_Goal of the exercise_.
Below are some entries. Count how many of their lines include "ring", then give that number only.
--- Exercise data ---
import Summits.CriticalPhenomena.PercolationContinuityZ3.Theorems.PercNearOneGluingNoHeavyLowerTailSahiCTCLadderRowOneStep
import HarnessLib

/-!
# `NoHeavyLowerTail` (crux stmt-CriticalPhenomena-4575), P3 lane: the row with one doubled point of the ladder inequality — base cases and induction
# (memo g25 §3 (v))

Support file (seat `prim-l12-p3`, gen 25; `--supports stmt-CriticalPhenomena-4575`).  For 2-live up-sets `𝒳, 𝒵`, a point `d` and a finset `T ∌ d`
(`t = #T`, `N = cnbrs(d)` the common neighbours of `d` in `T`, `W(T)` = common 2-sets inside `T`):
    `[t ≥ 3]·((t+1)·#N + #W(T)) + [t = 2]·#N  ≤  Σ_{y ∈ T} κ(∅, d ∪ T−y) + Σ_{E ∈ C(T,2)} κ({d}, T \ E)`   (`rowOne_le`),
by induction on `t` with the step of `…SahiCTCLadderRowOneStep` and the base cases `t = 2, 3` (`rowOne_base_two`, `rowOne_base_three`).
Nothing is asserted about the crux.
-/

namespace Summit.CriticalPhenomena.PercolationContinuityZ3.Theorems.SahiCTCForms

open Finset

variable {α : Type*} [DecidableEq α]

section RowOneBase
variable {𝒳 𝒵 : Finset (Finset α)} {d : α}

/-- Base `t = 2`: `#N ≤ Σ_{y ∈ T} κ(∅, d ∪ T − y)`. [this work] -/
theorem rowOne_base_two (hX2 : ∀ U ∈ 𝒳, 2 ≤ #U) (hZ2 : ∀ U ∈ 𝒵, 2 ≤ #U) {T : Finset α} (hdT : d ∉ T) (hT : #T = 2) :
    (#(cnbrs 𝒳 𝒵 (insert d T) d) : ℤ) ≤ ∑ y ∈ T, kap 𝒳 𝒵 ∅ (insert d (T.erase y)) := by
  obtain ⟨y₁, y₂, hne, rfl⟩ := card_eq_two.1 hT
  have hd1 : d ≠ y₁ := fun h => hdT (by rw [h]; simp)
  have hd2 : d ≠ y₂ := fun h => hdT (by rw [h]; simp)
  have e1 : insert d (({y₁, y₂} : Finset α).erase y₁) = {d, y₂} := by
    rw [erase_insert (by rwa [mem_singleton])]
  have e2 : insert d (({y₁, y₂} : Finset α).erase y₂) = {d, y₁} := by
    rw [pair_comm, erase_insert (by rw [mem_singleton]; exact hne.symm)]
  rw [sum_pair hne, e1, e2, kap_empty_pair_eq hX2 hZ2 (card_pair hd2), kap_empty_pair_eq hX2 hZ2 (card_pair hd1)]
  unfold cnbrs
  rw [erase_insert hdT, filter_insert, filter_singleton]
  by_cases h1 : ({d, y₁} : Finset α) ∈ 𝒳 ∧ ({d, y₁} : Finset α) ∈ 𝒵 <;>
    by_cases h2 : ({d, y₂} : Finset α) ∈ 𝒳 ∧ ({d, y₂} : Finset α) ∈ 𝒵 <;>
    simp [h1, h2, hne]

/-- On the 3-point cube `d ∪ T − y` (`#T = 3`, `y ∈ T`): three disjoint kinds of common members. [this work] -/
theorem card_tr_inter_three {T : Finset α} (hdT : d ∉ T) (hT : #T = 3) {y : α} (hy : y ∈ T) :
    (#(((cnbrs 𝒳 𝒵 (insert d T) d).erase y)) : ℤ)
      + (if T.erase y ∈ 𝒳 ∧ T.erase y ∈ 𝒵 then 1 else 0)
      + (if insert d (T.erase y) ∈ 𝒳 ∧ insert d (T.erase y) ∈ 𝒵 then 1 else 0)
      ≤ #(tr 𝒳 ∅ (insert d (T.erase y)) ∩ tr 𝒵 ∅ (insert d (T.erase y))) := by
  set S := insert d (T.erase y) with hS
  set F1 := ((cnbrs 𝒳 𝒵 (insert d T) d).erase y).image fun u => ({d, u} : Finset α) with hF1
  set F2 : Finset (Finset α) := if T.erase y ∈ 𝒳 ∧ T.erase y ∈ 𝒵 then {T.erase y} else ∅ with hF2
  set F3 : Finset (Finset α) := if S ∈ 𝒳 ∧ S ∈ 𝒵 then {S} else ∅ with hF3
  have hdTy : d ∉ T.erase y := fun h => hdT (mem_of_mem_erase h)
  have hcS : #S = 3 := by rw [hS, card_insert_of_notMem hdTy, card_erase_of_mem hy, hT]
  have hcTy : #(T.erase y) = 2 := by rw [card_erase_of_mem hy, hT]
  have hsub : F1 ∪ F2 ∪ F3 ⊆ tr 𝒳 ∅ S ∩ tr 𝒵 ∅ S := by
    intro A hA
    rcases mem_union.1 hA with h12 | h3
    · rcases mem_union.1 h12 with h1 | h2
      · obtain ⟨u, hu, rfl⟩ := mem_image.1 h1
        obtain ⟨huy, huN⟩ := mem_erase.1 hu
        obtain ⟨huT, hX, hZ⟩ := (mem_cnbrs_insert hdT).1 huN
        have hsub : ({d, u} : Finset α) ⊆ S := insert_subset (mem_insert_self _ _) (singleton_subset_iff.2
          (mem_insert_of_mem (mem_erase.2 ⟨huy, huT⟩)))
        exact mem_inter.2 ⟨mem_tr_empty.2 ⟨hsub, hX⟩, mem_tr_empty.2 ⟨hsub, hZ⟩⟩
      · rw [hF2] at h2; split_ifs at h2 with h
        · rw [mem_singleton] at h2; subst h2
          exact mem_inter.2 ⟨mem_tr_empty.2 ⟨subset_insert _ _, h.1⟩, mem_tr_empty.2 ⟨subset_insert _ _, h.2⟩⟩
        · exact absurd h2 (notMem_empty _)
    · rw [hF3] at h3; split_ifs at h3 with h
      · rw [mem_singleton] at h3; subst h3
        exact mem_inter.2 ⟨mem_tr_empty.2 ⟨Subset.rfl, h.1⟩, mem_tr_empty.2 ⟨Subset.rfl, h.2⟩⟩
      · exact absurd h3 (notMem_empty _)
  have hF1d : ∀ A ∈ F1, d ∈ A ∧ #A = 2 := fun A hA => by
    obtain ⟨u, hu, rfl⟩ := mem_image.1 hA
    have hud : d ≠ u := fun h => hdT (h ▸ ((mem_cnbrs_insert hdT).1 (mem_of_mem_erase hu)).1)
    exact ⟨by simp, card_pair hud⟩
  have hd12 : Disjoint F1 F2 := by
    rw [hF2]; split_ifs
    · rw [disjoint_singleton_right]; exact fun h => hdTy (hF1d _ h).1
    · exact disjoint_empty_right _
  have hd3 : Disjoint (F1 ∪ F2) F3 := by
    rw [hF3]; split_ifs
    · rw [disjoint_singleton_right, mem_union, not_or]
      refine ⟨fun h => ?_, fun h => ?_⟩
      · have := (hF1d _ h).2; omega
      · rw [hF2] at h; split_ifs at h
        · rw [mem_singleton] at h
          have : #S = 2 := by rw [h]; exact hcTy
          omega
        · exact notMem_empty _ h
    · exact disjoint_empty_right _
  have hcard := card_le_card hsub
  rw [card_union_of_disjoint hd3, card_union_of_disjoint hd12, card_image_of_injOn] at hcard
  · have c2 : (#F2 : ℤ) = if T.erase y ∈ 𝒳 ∧ T.erase y ∈ 𝒵 then 1 else 0 := by rw [hF2]; split_ifs <;> simp
    have c3 : (#F3 : ℤ) = if S ∈ 𝒳 ∧ S ∈ 𝒵 then 1 else 0 := by rw [hF3]; split_ifs <;> simp
    rw [← c2, ← c3]; exact_mod_cast hcard
  · intro u hu u' hu' h
    have hud : u ≠ d := fun hh => hdT (hh ▸ ((mem_cnbrs_insert hdT).1 (mem_of_mem_erase (Finset.mem_coe.1 hu))).1)
    have h' : ({d, u} : Finset α) = {d, u'} := h
    have : u ∈ ({d, u'} : Finset α) := by rw [← h']; simp
    simp only [mem_insert, mem_singleton] at this
    rcases this with h1 | h1
    · exact absurd h1 hud
    · exact h1

/-- Base `t = 3`: `4·#N + #W(T) ≤ lhs`. [this work] -/
theorem rowOne_base_three (h𝒳 : IsUpperSet (𝒳 : Set (Finset α))) (h𝒵 : IsUpperSet (𝒵 : Set (Finset α)))
    (hX2 : ∀ U ∈ 𝒳, 2 ≤ #U) (hZ2 : ∀ U ∈ 𝒵, 2 ≤ #U) {T : Finset α} (hdT : d ∉ T) (hT : #T = 3) :
    (4 : ℤ) * #(cnbrs 𝒳 𝒵 (insert d T) d) + #(cedges 𝒳 𝒵 T) ≤
      ∑ y ∈ T, kap 𝒳 𝒵 ∅ (insert d (T.erase y)) + ∑ E ∈ T.powersetCard 2, kap 𝒳 𝒵 {d} (T \ E) := by
  set N := cnbrs 𝒳 𝒵 (insert d T) d with hN
  have hNT : N ⊆ T := fun y hy => ((mem_cnbrs_insert hdT).1 hy).1
  have hdX : ({d} : Finset α) ∉ 𝒳 := fun h => by have := hX2 _ h; simp at this
  have hdZ : ({d} : Finset α) ∉ 𝒵 := fun h => by have := hZ2 _ h; simp at this
  -- (1) the based cubes are single points: Σ_E κ({d}, T \ E) = Σ_y κ({d}, {y}) ≥ #N
  have h1 : (#N : ℤ) ≤ ∑ E ∈ T.powersetCard 2, kap 𝒳 𝒵 {d} (T \ E) := by
    rw [sum_powersetCard_sdiff T (by omega) _, hT, show 3 - 2 = 1 from rfl, sum_powersetCard_one]
    have hb := card_sub_le_sum (S := T) (X := T.filter fun y => y ∉ N) (f := fun y => kap 𝒳 𝒵 {d} {y})
      (fun y hy => kap_nonneg h𝒳 h𝒵 _ _ (by
        rw [disjoint_singleton_left, mem_singleton]; exact fun h => hdT (h ▸ hy)))
      (fun y hy hyX => by
        have hyN : y ∈ N := by by_contra h; exact hyX (mem_filter.2 ⟨hy, h⟩)
        obtain ⟨_, hX, hZ⟩ := (mem_cnbrs_insert hdT).1 hyN
        rw [pair_comm] at hX hZ
        exact one_le_kap_of_loop h𝒳 h𝒵 hdX hdZ (mem_singleton_self y) hX hZ)
    have hc : #(T.filter fun y => y ∉ N) + #N = #T := by
      have := card_filter_add_card_filter_not (s := T) (fun y => y ∉ N)
      rw [show (T.filter fun y => ¬ y ∉ N) = N from by
        ext y; simp only [mem_filter, not_not]; exact ⟨fun h => h.2, fun h => ⟨hNT h, h⟩⟩] at this
      exact this
    have : (#T : ℤ) - #(T.filter fun y => y ∉ N) = #N := by
      have := congrArg (fun x : ℕ => (x : ℤ)) hc; push_cast at this; linarith
    linarith
  -- (2) the restriction cubes
  have h2 : ∀ y ∈ T, (#(N.erase y) : ℤ) + (if T.erase y ∈ 𝒳 ∧ T.erase y ∈ 𝒵 then 1 else 0)
      + (if insert d (T.erase y) ∈ 𝒳 ∧ insert d (T.erase y) ∈ 𝒵 then 1 else 0)
      ≤ kap 𝒳 𝒵 ∅ (insert d (T.erase y)) := fun y hy => by
    rw [kap_empty_eq_card_of_card_le_three hX2 hZ2 (by
      rw [card_insert_of_notMem (fun h => hdT (mem_of_mem_erase h)), card_erase_of_mem hy, hT])]
    exact card_tr_inter_three hdT hT hy
  have h2s := sum_le_sum h2
  rw [sum_add_distrib, sum_add_distrib] at h2s
  -- (2a) Σ_y #(N − y) = 3#N − #N
  have h2a : ∑ y ∈ T, (#(N.erase y) : ℤ) = 2 * #N := by
    have : ∀ y ∈ T, (#(N.erase y) : ℤ) = #N - if y ∈ N then 1 else 0 := fun y hy => by
      split_ifs with h
      · rw [card_erase_of_mem h]; have := card_pos.2 ⟨y, h⟩; push_cast [Nat.cast_sub this]; ring
      · rw [erase_eq_of_notMem h]; ring
    rw [sum_congr rfl this, sum_sub_distrib, sum_const, nsmul_eq_mul, hT, sum_boole, filter_mem_eq_inter,
      inter_eq_right.2 hNT]
    push_cast; ring
  -- (2b) Σ_y [T − y common] ≥ #W(T): every common edge inside T is T − y for its missing point y
  have h2b : (#(cedges 𝒳 𝒵 T) : ℤ) ≤ ∑ y ∈ T, (if T.erase y ∈ 𝒳 ∧ T.erase y ∈ 𝒵 then (1 : ℤ) else 0) := by
    rw [← Finset.sum_filter, sum_const, nsmul_eq_mul, mul_one]
    have : #(cedges 𝒳 𝒵 T) ≤ #(T.filter fun y => T.erase y ∈ 𝒳 ∧ T.erase y ∈ 𝒵) := by
      refine card_le_card_of_surjOn (fun y => T.erase y) fun e he => ?_
      obtain ⟨heT, he2, hX, hZ⟩ := mem_cedges.1 (Finset.mem_coe.1 he)
      -- the missing point
      have : (T \ e).Nonempty := by rw [← card_pos, card_sdiff_of_subset heT, hT, he2]; norm_num
      obtain ⟨y, hy⟩ := this
      have hTe : T.erase y = e := by
        refine (eq_of_subset_of_card_le (fun x hx => mem_erase.2 ⟨fun h => (mem_sdiff.1 hy).2 (by rw [← h]; exact hx), heT hx⟩) ?_).symm
        rw [card_erase_of_mem (mem_sdiff.1 hy).1, hT, he2]
      refine ⟨y, Finset.mem_coe.2 (mem_filter.2 ⟨(mem_sdiff.1 hy).1, ?_⟩), hTe⟩
      rw [hTe]; exact ⟨hX, hZ⟩
    exact_mod_cast this
  -- (2c) Σ_y [d ∪ T − y common] ≥ #N
  have h2c : (#N : ℤ) ≤ ∑ y ∈ T, (if insert d (T.erase y) ∈ 𝒳 ∧ insert d (T.erase y) ∈ 𝒵 then (1 : ℤ) else 0) := by
    -- a point y such that some OTHER point of T is a common neighbour of d gets 1
    have key : ∀ y ∈ T, (∃ u ∈ T.erase y, u ∈ N) → (insert d (T.erase y) ∈ 𝒳 ∧ insert d (T.erase y) ∈ 𝒵) := by
      intro y hy ⟨u, hu, huN⟩
      obtain ⟨_, hX, hZ⟩ := (mem_cnbrs_insert hdT).1 huN
      have hsub : ({d, u} : Finset α) ⊆ insert d (T.erase y) := insert_subset (mem_insert_self _ _)
        (singleton_subset_iff.2 (mem_insert_of_mem hu))
      exact ⟨h𝒳 hsub hX, h𝒵 hsub hZ⟩
    by_cases hN0 : N = ∅
    · rw [hN0, card_empty, Nat.cast_zero]
      exact sum_nonneg fun y _ => by split_ifs <;> norm_num
    obtain ⟨n, hn⟩ := nonempty_iff_ne_empty.2 hN0
    have hnT : n ∈ T := hNT hn
    have hb := card_sub_le_sum (S := T) (X := if 2 ≤ #N then ∅ else {n})
      (f := fun y => if insert d (T.erase y) ∈ 𝒳 ∧ insert d (T.erase y) ∈ 𝒵 then (1 : ℤ) else 0)
      (fun y _ => by split_ifs <;> norm_num)
      (fun y hy hyX => by
        rw [if_pos (key y hy ?_)]
        split_ifs at hyX with h2
        · -- two common neighbours: one of them differs from y
          obtain ⟨u, u', hu, hu', huu'⟩ := one_lt_card_iff.1 h2
          by_cases huy : u = y
          · exact ⟨u', mem_erase.2 ⟨fun h => huu' (huy.trans h.symm), hNT hu'⟩, hu'⟩
          · exact ⟨u, mem_erase.2 ⟨huy, hNT hu⟩, hu⟩
        · rw [mem_singleton] at hyX
          exact ⟨n, mem_erase.2 ⟨fun h => hyX h.symm, hnT⟩, hn⟩)
    beta_reduce at hb
    split_ifs at hb with h2
    · rw [card_empty, Nat.cast_zero, sub_zero, hT] at hb
      push_cast at hb
      have : (#N : ℤ) ≤ 3 := by exact_mod_cast (card_le_card hNT).trans hT.le
      linarith
    · rw [card_singleton, hT] at hb
      have : (#N : ℤ) ≤ 1 := by exact_mod_cast (by omega : #N ≤ 1)
      push_cast at hb; linarith
  linarith

/-- **Row (v) in Kleitman-surplus form** (memo g25 §3 (v)): for 2-live up-sets, `d ∉ T`, `t = #T`, `N` = common neighbours of `d` in `T`, `W(T)` =
common 2-sets inside `T`:
`[t ≥ 3]·((t+1)·#N + #W(T)) + [t = 2]·#N ≤ Σ_{y∈T} κ(∅, d ∪ T − y) + Σ_{E ∈ C(T,2)} κ({d}, T \ E)`. [this work] -/
theorem rowOne_le (h𝒳 : IsUpperSet (𝒳 : Set (Finset α))) (h𝒵 : IsUpperSet (𝒵 : Set (Finset α)))
    (hX2 : ∀ U ∈ 𝒳, 2 ≤ #U) (hZ2 : ∀ U ∈ 𝒵, 2 ≤ #U) :
    ∀ (n : ℕ) (T : Finset α), #T = n → d ∉ T →
      (if 3 ≤ #T then ((#T : ℤ) + 1) * #(cnbrs 𝒳 𝒵 (insert d T) d) + #(cedges 𝒳 𝒵 T)
        else if #T = 2 then (#(cnbrs 𝒳 𝒵 (insert d T) d) : ℤ) else 0)
      ≤ ∑ y ∈ T, kap 𝒳 𝒵 ∅ (insert d (T.erase y)) + ∑ E ∈ T.powersetCard 2, kap 𝒳 𝒵 {d} (T \ E) := by
  intro n
  induction n using Nat.strong_induction_on with
  | _ n ih =>
  intro T hTn hdT
  have hnn1 : 0 ≤ ∑ y ∈ T, kap 𝒳 𝒵 ∅ (insert d (T.erase y)) :=
    sum_nonneg fun y _ => kap_nonneg h𝒳 h𝒵 _ _ (disjoint_empty_left _)
  have hnn2 : 0 ≤ ∑ E ∈ T.powersetCard 2, kap 𝒳 𝒵 {d} (T \ E) :=
    sum_nonneg fun E _ => kap_nonneg h𝒳 h𝒵 _ _ (by
      rw [disjoint_singleton_left]; exact fun h => hdT (mem_sdiff.1 h).1)
  by_cases h3 : 3 ≤ #T
  swap
  · rw [if_neg h3]
    by_cases h2 : #T = 2
    · rw [if_pos h2]; linarith [rowOne_base_two (𝒳 := 𝒳) (𝒵 := 𝒵) hX2 hZ2 hdT h2]
    · rw [if_neg h2]; linarith
  rw [if_pos h3]
  by_cases h4 : 4 ≤ #T
  swap
  · have hT3 : #T = 3 := by omega
    have := rowOne_base_three h𝒳 h𝒵 hX2 hZ2 hdT hT3
    rw [hT3]; push_cast; linarith
  -- the step
  obtain ⟨y₀, hy₀, hstep⟩ := step_bound h𝒳 h𝒵 hX2 hZ2 hdT h4
  have hT' : #(T.erase y₀) = n - 1 := by rw [card_erase_of_mem hy₀, hTn]
  have hIH := ih (n - 1) (by omega) (T.erase y₀) hT' (fun h => hdT (mem_of_mem_erase h))
  rw [if_pos (by omega : 3 ≤ #(T.erase y₀)), hT'] at hIH
  have hlhs := lhs_step h𝒳 h𝒵 (𝒳 := 𝒳) (𝒵 := 𝒵) hdT hy₀
  have e : ((n - 1 : ℕ) : ℤ) + 1 = #T := by
    rw [hTn]; have : 1 ≤ n := by omega
    push_cast [Nat.cast_sub this]; ring
  rw [e] at hIH
  linarith

end RowOneBase

end Summit.CriticalPhenomena.PercolationContinuityZ3.Theorems.SahiCTCForms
---
_Output for this exercise_.
4